▶ **About this task**
Print, exactly as they appear in the listing below, the lines from the line with "half_le_self (by positivity)" to the line with "linarith) (by norm_num)", with both end lines kept.

▶ **Given data**
import Summits.Ventures.AbcSig.Rows.Bridge
import Summits.Ventures.AbcSig.Rows.C2aL181A45
import Summits.Ventures.AbcSig.Rows.C2aL181A45AB

/-!
# Venture AbcSig — CELL `C2aL181A45`: the census statement `Rows.C2aCellRed 181 (fun a => a = 4 ∨ a = 5) {11}` from the two row theorems

HONEST FRAMING. COMPUTATION cell `pub-abcsig`; CONDITIONAL theorem; no claim on ABC or any summit. Hypotheses exactly as
in `Rows/C2aL181A45.lean` and `Rows/C2aL181A45AB.lean`: `BS04Package` (CITED), `DataComplete …` (COMPUTED level files), and the
rows' per-orbit exclusions for BOTH family predicates (`famB`, `famAB`) as universally quantified hypotheses (CITED: the census
row's certificates). Conclusion = p1's census predicate (`Rows/Statements.lean`), all four coprime coefficient
distributions `A·B = 2^a·181^m`, reduced exponents `a < n`, `m < n` (RULING H1). GENERATED by p-lean g2 gen/make_rows.py
(after plean/make_cell_bridges.py).
-/

namespace Summit.Ventures.AbcSig

/-- Cell `C2aL181A45`: `Rows.C2aCellRed 181 (fun a => a = 4 ∨ a = 5) {11}` under the rows' hypotheses. -/
theorem cell_C2aL181A45 (M : NewformModel) (hP : M.BS04Package)
    (hD362 : M.DataComplete 362 level362Orbits)
    (hD1448 : M.DataComplete 1448 level1448Orbits)
    (hX_orbit_362_5 : ∀ n a m : ℕ, n ∈ ([7, 13] : List ℕ) → M.Excludes 362 orbit_362_5 (famB (2 ^ a * 181 ^ m) n (fun _ _ => True)))
    (hX_orbit_362_5' : ∀ n a m : ℕ, n ∈ ([7, 13] : List ℕ) → M.Excludes 362 orbit_362_5 (famAB (181 ^ m) (2 ^ a) n (fun _ _ => True))) :
    Rows.C2aCellRed 181 (fun a => a = 4 ∨ a = 5) {11} :=
  C2aCellRed_of_rows 181 (by norm_num) (by norm_num) _ _
    (fun n hn h11 hnℓ hR a m ha han hm hmn x y z h1 h2 =>
      row_C2aL181A45 M hP hD362 hD1448 n hn h11 hnℓ (by simpa using hR) a m ha hm han hmn (hX_orbit_362_5 n a m) x y z h1 h2)
    (fun n hn h11 hnℓ hR a m ha han hm hmn x y z h1 h2 =>
      row_C2aL181A45AB M hP hD362 hD1448 n hn h11 hnℓ (by simpa using hR) a m ha hm han hmn (hX_orbit_362_5' n a m) x y z h1 h2)

end Summit.Ventures.AbcSig
import Mathlib
import Summits.Parity.GeneralizedHardyLittlewood.Theses.LiouvilleShiftedTables
import Summits.Parity.GeneralizedHardyLittlewood.Theorems.TableChowla.Negative.TableChowlaExceptionalSet
import Summits.Parity.GeneralizedHardyLittlewood.Theorems.LiouvilleShiftedTablesTableChowlaPeriodicOfBVAux

/-!
# `stub_periodicCols_of_bv` — the COLUMN-periodic residual of line `helson-kronecker-inverse`

Crux `LiouvilleShiftedTables.TableChowla` (stmt-Parity-14270), line `helson-kronecker-inverse`, lead
reshape r2 (2026-08-16). The standing disprover (cdisprove gen 3, `Negative/TableChowlaAperiodicVacuity`)
showed that the plan's cut of the residual `MeanSquareCM` by `Function.Periodic g q` ON ALL OF `ℕ` is
void: every completely multiplicative weight can be made aperiodic by changing it at ONE large prime
outside the columns, so the "aperiodic" stub was the whole residual. The repair cuts by a property of
the weight ON THE COLUMNS `b ≤ ⌊x/A⌋`: the periodic branch is

  `∃ q, 1 ≤ q ≤ (log x)^K, ∃ h : ℕ → ℂ, h q-periodic ∧ g = h on [1, ⌊x/A⌋]`,

and this file proves that branch from Bombieri–Vinogradov for `λ` (`BVLiouville`, hypothesis; the
route's support item stmt-Parity-13324, itself PROVED in the tree), re-using verbatim the bookkeeping
of the first version (`…PeriodicOfBVAux`: `norm_sum_periodic_le`, `periodic_classSum_le`,
`sum_rows_bvInner_le`, `final_bound`). The only new step: replace `g` on the columns by the clipped
periodic function `h' = h·𝟙_{‖h‖ ≤ 1}`, which is `q`-periodic, 1-bounded, and agrees with `g` on
`[1, ⌊y⌋] ⊆ [1, ⌊x/A⌋]` (there `‖h b‖ = ‖g b‖ ≤ 1`). Complete multiplicativity of `g` and `c ≠ 0` are
not used.
-/

namespace Summit.Parity.GeneralizedHardyLittlewood.Theorems.TableChowla.HelsonKroneckerInverse

open Finset ArithmeticFunction
open Summit.Parity.GeneralizedHardyLittlewood.Theses.LiouvilleShiftedTables
open PeriodicOfBV

noncomputable section

/-- Clipping a `q`-periodic function to the unit disc keeps it `q`-periodic. -/
theorem periodic_clip {h : ℕ → ℂ} {q : ℕ} (hper : Function.Periodic h q) :
    Function.Periodic (fun n => if ‖h n‖ ≤ 1 then h n else 0) q := by
  intro n
  simp only [hper n]

/-- The clipped function is 1-bounded. -/
theorem norm_clip_le_one (h : ℕ → ℂ) (n : ℕ) :
    ‖(fun n => if ‖h n‖ ≤ 1 then h n else 0) n‖ ≤ 1 := by
  dsimp only
  split_ifs with h1
  · exact h1
  · simp

/-- **`stub_periodicCols_of_bv`** (registered stub of line `helson-kronecker-inverse`, lead reshape
r2, crux stmt-Parity-14270): Bombieri–Vinogradov for `λ` implies the COLUMN-periodic part of the
mean-square residual — for completely multiplicative 1-bounded weights `g` that agree on the columns
`[1, ⌊x/A⌋]` with some `q`-periodic function, `1 ≤ q ≤ (log x)^K`,
`∑_{a ∈ (⌊A⌋,⌊2A⌋]} ‖∑_{b ≤ ⌊y⌋} g(b) λ(ab+c)‖² ≤ x·(x/A)/(log x)^C` for `x ≥ x₀(c,δ,C,K)`, uniformly
for `x^δ ≤ A ≤ x^{1/3+δ}` and `y ≤ x/A`. -/
theorem stub_periodicCols_of_bv :
    Summit.Parity.GeneralizedHardyLittlewood.Theses.LiouvilleShiftedTables.BVLiouville →
    ∀ c : ℤ, c ≠ 0 → ∀ δ : ℝ, 0 < δ → δ ≤ 1 / 12 → ∀ C : ℝ, 0 < C → ∀ K : ℝ, 0 < K → ∃ x₀ : ℝ,
    ∀ x : ℝ, x₀ ≤ x → ∀ A : ℝ, x ^ δ ≤ A → A ≤ x ^ (1 / 3 + δ) →
    ∀ g : ℕ → ℂ, (∀ m n : ℕ, g (m * n) = g m * g n) → (∀ n : ℕ, ‖g n‖ ≤ 1) →
    (∃ q : ℕ, 1 ≤ q ∧ (q : ℝ) ≤ Real.log x ^ K ∧ ∃ h : ℕ → ℂ, Function.Periodic h q ∧
        ∀ b ∈ Finset.Icc 1 ⌊x / A⌋₊, g b = h b) →
    ∀ y : ℝ, y ≤ x / A →
      ∑ a ∈ Finset.Ioc ⌊A⌋₊ ⌊2 * A⌋₊,
          ‖∑ b ∈ Finset.Icc 1 ⌊y⌋₊, g b *
            ((ArithmeticFunction.liouville (Int.toNat ((a : ℤ) * b + c)) : ℝ) : ℂ)‖ ^ 2 ≤
        x * (x / A) / Real.log x ^ C := by
  intro hBV c _ δ hδ hδ12 C hC K hK
  -- ONE instance of Bombieri–Vinogradov: `ε = 1/24`, exponent `C + K + 1`
  obtain ⟨Cbv, xbv, hbv⟩ := hBV (1 / 24) (by norm_num) (C + K + 1) (by linarith)
  set Cb : ℝ := max Cbv 1 with hCb_def
  have hCb1 : 1 ≤ Cb := le_max_right _ _
  have hCbv : Cbv ≤ Cb := le_max_left _ _
  -- eventualities in `x`
  obtain ⟨X₁, hX₁⟩ := Negative.eventually_log_rpow_le (show (0 : ℝ) < 1 / 24 by norm_num) K
  obtain ⟨X₂, hX₂⟩ := Negative.eventually_log_rpow_le (show (0 : ℝ) < 7 / 12 by norm_num) (K + C)
  obtain ⟨X₃, hX₃⟩ := Negative.eventually_log_rpow_le hδ 1
  obtain ⟨X₄, hX₄⟩ := Negative.eventually_rpow_log_ge one_pos (max (4 * Cb) (|c| : ℝ))
  refine ⟨max (max (max X₁ X₂) (max X₃ X₄)) (max xbv 1), ?_⟩
  intro x hx A hA hA' g _ hg1 hcol y hy
  obtain ⟨q, hq, hqK, h, hperh, hgh⟩ := hcol
  simp only [max_le_iff] at hx
  obtain ⟨⟨⟨hx1', hx2'⟩, ⟨hx3', hx4'⟩⟩, ⟨hxbv, hx1⟩⟩ := hx
  obtain ⟨hlogK, hL2⟩ := hX₁ x hx1'
  obtain ⟨hlogKC, -⟩ := hX₂ x hx2'
  obtain ⟨hlog1, -⟩ := hX₃ x hx3'
  obtain ⟨hlogc, -⟩ := hX₄ x hx4'
  rw [Real.rpow_one] at hlog1 hlogc
  set L := Real.log x with hL_def
  have hxpos : 0 < x := by linarith
  have hL0 : 0 < L := by linarith
  have hA1 : 1 ≤ A := (Real.one_le_rpow hx1 hδ.le).trans hA
  have hApos : 0 < A := by linarith
  have hcL : (|c| : ℝ) ≤ L := (le_max_right _ _).trans hlogc
  have hCbL : 4 * Cb ≤ L := (le_max_left _ _).trans hlogc
  have hcA : (|c| : ℝ) + 1 ≤ A := by linarith
  -- window sizes: `A ≤ x^{5/12}`, `x/A ≥ x^{7/12} ≥ 4 L^{K+C}`
  have hx512 : x ^ (1 / 3 + δ) ≤ x ^ ((5 : ℝ) / 12) :=
    Real.rpow_le_rpow_of_exponent_le hx1 (by linarith)
  have hA512 : A ≤ x ^ ((5 : ℝ) / 12) := hA'.trans hx512
  have hxA : x ^ ((7 : ℝ) / 12) ≤ x / A := by
    calc x ^ ((7 : ℝ) / 12) = x ^ ((1 : ℝ) - 5 / 12) := by norm_num
      _ = x / x ^ ((5 : ℝ) / 12) := by rw [Real.rpow_sub hxpos, Real.rpow_one]
      _ ≤ x / A := div_le_div_of_nonneg_left hxpos.le hApos hA512
  have hwin : 4 * L ^ (K + C) ≤ x / A := hlogKC.trans hxA
  -- the columns `Y = ⌊y⌋ ≤ ⌊x/A⌋ ≤ x/A`
  set Y := ⌊y⌋₊ with hY_def
  have hYcols : Y ≤ ⌊x / A⌋₊ := by
    rcases le_or_gt 0 y with hy0 | hy0
    · exact Nat.floor_mono hy
    · rw [hY_def, Nat.floor_of_nonpos hy0.le]; exact Nat.zero_le _
  have hYle : (Y : ℝ) ≤ x / A :=
    le_trans (by exact_mod_cast hYcols) (Nat.floor_le (by positivity))
  -- the clipped periodic weight `h'` agrees with `g` on the columns `[1, Y]`
  set h' : ℕ → ℂ := fun n => if ‖h n‖ ≤ 1 then h n else 0 with hh'_def
  have hper : Function.Periodic h' q := periodic_clip hperh
  have hh'1 : ∀ n, ‖h' n‖ ≤ 1 := norm_clip_le_one h
  have hgh' : ∀ b ∈ Icc 1 Y, g b = h' b := by
    intro b hb
    have hb' : b ∈ Icc 1 ⌊x / A⌋₊ := by
      rw [mem_Icc] at hb ⊢
      exact ⟨hb.1, hb.2.trans hYcols⟩
    have e := hgh b hb'
    have hn : ‖h b‖ ≤ 1 := by rw [← e]; exact hg1 b
    rw [hh'_def]
    dsimp only
    rw [if_pos hn, e]
  have hrew : ∀ a : ℕ, ∑ b ∈ Icc 1 Y, g b * ((liouville (Int.toNat ((a : ℤ) * b + c)) : ℝ) : ℂ) =
      ∑ b ∈ Icc 1 Y, h' b * ((liouville (Int.toNat ((a : ℤ) * b + c)) : ℝ) : ℂ) :=
    fun a => sum_congr rfl fun b hb => by rw [hgh' b hb]
  -- the rows `a ∈ (⌊A⌋, ⌊2A⌋]`: `A < a ≤ 2A`, `|c| < a`, `#rows ≤ 2A`
  set rows := Ioc ⌊A⌋₊ ⌊2 * A⌋₊ with hrows_def
  have hrowA : ∀ a ∈ rows, A < (a : ℝ) ∧ (a : ℝ) ≤ 2 * A := by
    intro a ha
    rw [hrows_def, mem_Ioc] at ha
    constructor
    · have h1 : A < (⌊A⌋₊ : ℝ) + 1 := Nat.lt_floor_add_one A
      have h2 : ((⌊A⌋₊ + 1 : ℕ) : ℝ) ≤ a := by exact_mod_cast ha.1
      push_cast at h2; linarith
    · exact le_trans (by exact_mod_cast ha.2) (Nat.floor_le (by linarith))
  have hrows_pos : ∀ a ∈ rows, 0 < a := by
    intro a ha
    have h0 : (0 : ℝ) < a := by linarith [(hrowA a ha).1]
    exact_mod_cast h0
  have hca : ∀ a ∈ rows, |c| < (a : ℤ) := by
    intro a ha
    have h : ((|c| : ℤ) : ℝ) < ((a : ℤ) : ℝ) := by push_cast; linarith [(hrowA a ha).1]
    exact_mod_cast h
  have hR : ((rows.card : ℕ) : ℝ) ≤ 2 * A := by
    rw [hrows_def, Nat.card_Ioc, Nat.cast_sub (Nat.floor_le_floor (by linarith : A ≤ 2 * A))]
    have h1 : (⌊2 * A⌋₊ : ℝ) ≤ 2 * A := Nat.floor_le (by linarith)
    have h2 : A - 1 < (⌊A⌋₊ : ℝ) := by have := Nat.lt_floor_add_one A; linarith
    linarith
  -- the BV scale `X = 2x` and the moduli `aq ≤ ⌊X^{1/2 - 1/24}⌋`
  set X : ℝ := 2 * x with hX_def
  have hX0 : 0 ≤ X := by positivity
  have hD : ∀ a ∈ rows, a * q ≤ ⌊X ^ ((1 : ℝ) / 2 - 1 / 24)⌋₊ := by
    intro a ha
    apply Nat.le_floor
    have ha2 : (a : ℝ) ≤ 2 * x ^ ((5 : ℝ) / 12) := by linarith [(hrowA a ha).2]
    have hq' : (q : ℝ) ≤ x ^ ((1 : ℝ) / 24) / 4 := by
      rw [le_div_iff₀ (by norm_num : (0 : ℝ) < 4)]; linarith
    calc ((a * q : ℕ) : ℝ) = (a : ℝ) * q := by push_cast; ring
      _ ≤ (2 * x ^ ((5 : ℝ) / 12)) * (x ^ ((1 : ℝ) / 24) / 4) :=
          mul_le_mul ha2 hq' (by positivity) (by positivity)
      _ = x ^ ((5 : ℝ) / 12) * x ^ ((1 : ℝ) / 24) / 2 := by ring
      _ ≤ x ^ ((5 : ℝ) / 12) * x ^ ((1 : ℝ) / 24) := half_le_self (by positivity)
      _ = x ^ ((1 : ℝ) / 2 - 1 / 24) := by rw [← Real.rpow_add hxpos]; norm_num
      _ ≤ X ^ ((1 : ℝ) / 2 - 1 / 24) := Real.rpow_le_rpow hxpos.le (by linarith) (by norm_num)
  -- BV at scale `X`, and the size of its bound
  have hBVX := hbv X (by linarith)
  have hBle : Cbv * X / Real.log X ^ (C + K + 1) ≤ Cb * (2 * x) / L ^ (C + K + 1) := by
    have hlogX : L ≤ Real.log X := Real.log_le_log hxpos (by linarith)
    have hpow : L ^ (C + K + 1) ≤ Real.log X ^ (C + K + 1) :=
      Real.rpow_le_rpow hL0.le hlogX (by linarith)
    have hLp : 0 < L ^ (C + K + 1) := Real.rpow_pos_of_pos hL0 _
    calc Cbv * X / Real.log X ^ (C + K + 1) ≤ Cb * X / Real.log X ^ (C + K + 1) :=
          div_le_div_of_nonneg_right (mul_le_mul_of_nonneg_right hCbv hX0) (hLp.le.trans hpow)
      _ ≤ Cb * X / L ^ (C + K + 1) := div_le_div_of_nonneg_left (by positivity) hLp hpow
  -- Step 1: each row, `‖T_a‖² ≤ Y · ∑_r |S(a,r)|` (for the clipped weight `h'`)
  have hstep1 : ∀ a ∈ rows,
      ‖∑ b ∈ Icc 1 Y, h' b * ((liouville (Int.toNat ((a : ℤ) * b + c)) : ℝ) : ℂ)‖ ^ 2 ≤
        (Y : ℝ) * ∑ r ∈ range q, |∑ b ∈ (Icc 1 Y).filter (fun b => b % q = r),
          (liouville (Int.toNat ((a : ℤ) * b + c)) : ℝ)| := by
    intro a _
    rw [sq]
    exact mul_le_mul (norm_sum_le_card hh'1 c Y a)
      (norm_sum_periodic_le hq hper hh'1 (Icc 1 Y)
        (fun b => (liouville (Int.toNat ((a : ℤ) * b + c)) : ℝ)))
      (norm_nonneg _) (Nat.cast_nonneg Y)
  -- Step 2: each residue class `r` is ONE instance of BV over the rows
  have hstep2 : ∀ r ∈ range q,
      ∑ a ∈ rows, |∑ b ∈ (Icc 1 Y).filter (fun b => b % q = r),
          (liouville (Int.toNat ((a : ℤ) * b + c)) : ℝ)| ≤
        Cbv * X / Real.log X ^ (C + K + 1) + rows.card := by
    intro r hr
    rw [mem_range] at hr
    choose! ρ m hρ0 hρlt hmY hSle using
      fun a (ha : a ∈ rows) => periodic_classSum_le c q Y a r hq hr (hca a ha)
    have hm : ∀ a ∈ rows, ((a * q : ℕ) : ℝ) * m a ≤ X := by
      intro a ha
      have h1 : ((q * m a : ℕ) : ℝ) ≤ Y := by exact_mod_cast hmY a ha
      calc ((a * q : ℕ) : ℝ) * m a = (a : ℝ) * ((q * m a : ℕ) : ℝ) := by push_cast; ring
        _ ≤ (2 * A) * (x / A) :=
            mul_le_mul (hrowA a ha).2 (h1.trans hYle) (by positivity) (by positivity)
        _ = X := by rw [hX_def]; field_simp
    calc ∑ a ∈ rows, |∑ b ∈ (Icc 1 Y).filter (fun b => b % q = r),
            (liouville (Int.toNat ((a : ℤ) * b + c)) : ℝ)|
        ≤ ∑ a ∈ rows,
            (|∑ n ∈ Icc 1 (m a), (liouville (Int.toNat (((a * q : ℕ) : ℤ) * n + ρ a)) : ℝ)| + 1) :=
          sum_le_sum fun a ha => hSle a ha
      _ = ∑ a ∈ rows,
            |∑ n ∈ Icc 1 (m a), (liouville (Int.toNat (((a * q : ℕ) : ℤ) * n + ρ a)) : ℝ)| +
            rows.card := by
          rw [sum_add_distrib, sum_const, nsmul_eq_mul, mul_one]
      _ ≤ Cbv * X / Real.log X ^ (C + K + 1) + rows.card :=
          add_le_add (sum_rows_bvInner_le hq hrows_pos hD hX0 ρ m
            (fun a ha => ⟨hρ0 a ha, hρlt a ha⟩) hm hBVX) le_rfl
  -- Step 3: assemble (after replacing `g` by `h'` on the columns)
  have hq0 : (0 : ℝ) ≤ q := Nat.cast_nonneg q
  calc ∑ a ∈ rows, ‖∑ b ∈ Icc 1 Y, g b * ((liouville (Int.toNat ((a : ℤ) * b + c)) : ℝ) : ℂ)‖ ^ 2
      = ∑ a ∈ rows, ‖∑ b ∈ Icc 1 Y, h' b *
          ((liouville (Int.toNat ((a : ℤ) * b + c)) : ℝ) : ℂ)‖ ^ 2 := by
        refine sum_congr rfl fun a _ => ?_
        rw [hrew a]
    _ ≤ ∑ a ∈ rows, ((Y : ℝ) * ∑ r ∈ range q, |∑ b ∈ (Icc 1 Y).filter (fun b => b % q = r),
          (liouville (Int.toNat ((a : ℤ) * b + c)) : ℝ)|) :=
        sum_le_sum hstep1
    _ = (Y : ℝ) * ∑ r ∈ range q, ∑ a ∈ rows, |∑ b ∈ (Icc 1 Y).filter (fun b => b % q = r),
          (liouville (Int.toNat ((a : ℤ) * b + c)) : ℝ)| := by
        rw [← mul_sum, sum_comm]
    _ ≤ (Y : ℝ) * ∑ _r ∈ range q, (Cbv * X / Real.log X ^ (C + K + 1) + rows.card) :=
        mul_le_mul_of_nonneg_left (sum_le_sum hstep2) (Nat.cast_nonneg Y)
    _ = (Y : ℝ) * (q * (Cbv * X / Real.log X ^ (C + K + 1) + rows.card)) := by
        rw [sum_const, card_range, nsmul_eq_mul]
    _ ≤ (Y : ℝ) * (q * (Cb * (2 * x) / L ^ (C + K + 1) + rows.card)) :=
        mul_le_mul_of_nonneg_left (mul_le_mul_of_nonneg_left (add_le_add hBle le_rfl) hq0)
          (Nat.cast_nonneg Y)
    _ ≤ x * (x / A) / L ^ C :=
        final_bound hxpos hApos hL0 hYle hq0 hqK (by linarith) hCbL (Nat.cast_nonneg _) hR hwin

end

end Summit.Parity.GeneralizedHardyLittlewood.Theorems.TableChowla.HelsonKroneckerInverse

▶ **Solved problem**
      _ ≤ x ^ ((5 : ℝ) / 12) * x ^ ((1 : ℝ) / 24) := half_le_self (by positivity)
      _ = x ^ ((1 : ℝ) / 2 - 1 / 24) := by rw [← Real.rpow_add hxpos]; norm_num
      _ ≤ X ^ ((1 : ℝ) / 2 - 1 / 24) := Real.rpow_le_rpow hxpos.le (by linarith) (by norm_num)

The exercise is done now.